The exponential relation between soil SI and model parameter α (Figure 5), reveals that an increase in α by SOC or PAM treatment may significantly increase soil SI due to the increase in the mean aggregate and pore size, and resistance of aggregates to slaking [10,34]. Excluding samples with high SOC content (>5%) from the relation increased the coefficient of determination R² from 0.68 to 0.87 (Figure 5), yet regression curves with the close exponents were “parallel”. Thus, exponential relations between SI and α (which include untreated and PAM-treated samples), could be considered as important and might suggest that along with SI, parameter α could also be used for evaluating changes in aggregate-structure stability following changes in soil intrinsic or extrinsic conditions associated with land use and management, including PAM application [59,60]. Finally, it transpires from our findings that PAM, in combination with other conservation methods, can integrally regulate soil aggregate-structure stability.

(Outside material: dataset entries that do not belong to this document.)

import Summits.RiemannHypothesis.RiemannHypothesis.Theses.WeilSemilocal
import Summits.RiemannHypothesis.RiemannHypothesis.Theorems.HandoffDodgerSmallCeiling
import HarnessLib

/-!
# Route `WeilSemilocal` — the TAIL support item `SemilocalWallsFromSixtyThousand` (RH-FREE)

Item stmt-RiemannHypothesis-19097 of `route-RiemannHypothesis-WeilSemilocal`: C-I(a) at every prime `q ≥ 60 000` — for every
prime `q' > q`, `a*(S_q) = weilSemilocalThreshold (Nat.primesBelow q) < (log q')/2`.  This is VERBATIM the statement of
`Handoff.classLaw_from_sixtyThousand` (Theorems/HandoffDodgerSmallCeiling.lean, handoff-prove-2 ATTEMPT-21, p410077: the mollified
zero-dodger zero-sum family `Handoff.SubwindowZeroSumFamily (1/5) 60000` gives the upper clause UC(q) at every prime `q ≥ 60 000`
through the family's own window clause, no rate condition), with `q` explicit.  One-line closer.  Nothing here bears on the truth
of RH (UPPER clauses of truncated Weil forms only; cell `rh-explicit`, typing lane cc-s2-1 gen20).
-/

set_option linter.dupNamespace false  -- the mandated namespace repeats `RiemannHypothesis`

namespace Summit.RiemannHypothesis.RiemannHypothesis.Theorems.WeilSemilocalRoute

open Summit.RiemannHypothesis.RiemannHypothesis.Theorems

/-- **TAIL of route `WeilSemilocal`** (item stmt-RiemannHypothesis-19097): C-I(a) at every prime `q ≥ 60 000`, from
`Handoff.classLaw_from_sixtyThousand` (ATTEMPT-21, p410077). [this cell; zero counting as in arXiv:2102.04663] -/
theorem semilocalWallsFromSixtyThousand_proof :
    Summit.RiemannHypothesis.RiemannHypothesis.Theses.WeilSemilocal.SemilocalWallsFromSixtyThousand := by
  unfold Theses.WeilSemilocal.SemilocalWallsFromSixtyThousand
  intro q hq h60
  exact Handoff.classLaw_from_sixtyThousand hq h60

end Summit.RiemannHypothesis.RiemannHypothesis.Theorems.WeilSemilocalRoute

Thus, PAM can be applied for restoration of crop, grass, bushland soil, or even forest soils, particularly in “hot spot” areas associated with enhanced translocation and leaching of the clay particles and cations in degraded lands from tropical, humid, and arid regions [8,23,32,33,34,59,62].

5. Conclusions

It emerged from our study that change of land use from cropland soils (annually tilled) to land uses that do not require tillage (bush, grass, and forest) has substantial positive effects on aggregate-structure stability indices in the studied acidic soils from the Ethiopian highlands. The observed positive effect of CaCO₃, and the negative effects of sodicity on SOC accumulation and soil structure development in the acidic soils studied, which have previously been mostly overlooked, need greater attention. The positive effects of the non-tilled land uses were ascribed to SOC accumulation and a lesser extent to CaCO₃ content; the magnitude of the effects depended on soil type. A viable alternative in the form of using small amounts of PAM (e.g., a soil amendment), was found effective in stabilizing aggregates and improving soil structure in all the studied soils. The contribution of PAM to improving aggregate stability was more pronounced in soils of lower SOC content, thus emphasizing PAM efficacy as a soil stabilizing agent in soils of a priori weak structure stability. The mechanisms by which SOC and PAM improve aggregate stability seems to differ as predominant changes were observed in the pore size range of macropores (>250 μm) for changes in land use and hence SOC effect, and in the pore size range of 60–250 μm in the case of PAM application.

The efficacy of PAM application suggests that improving soil aggregate-structure stability is obtained almost immediately without the need to go through the time-consuming process of changing land use or using long-term no-till practices, to achieve the Sustainable Development Goals of the United Nations Land Degradation Neutrality challenge [63]. The results of PAM addition to the Ethiopian highland soils met our expectations that PAM addition (i) improves soil structure stability, and (ii) could replace, at least partly, traditional conservation measures, which include high-cost cultivation practices whose impact may emerge only after several decades. As the soil types and type of clay minerals and soil texture cannot be changed by management practices, employing practices such as PAM addition and SOC driven aggregation is crucial for short- and long-term soil structure stabilization under various land uses.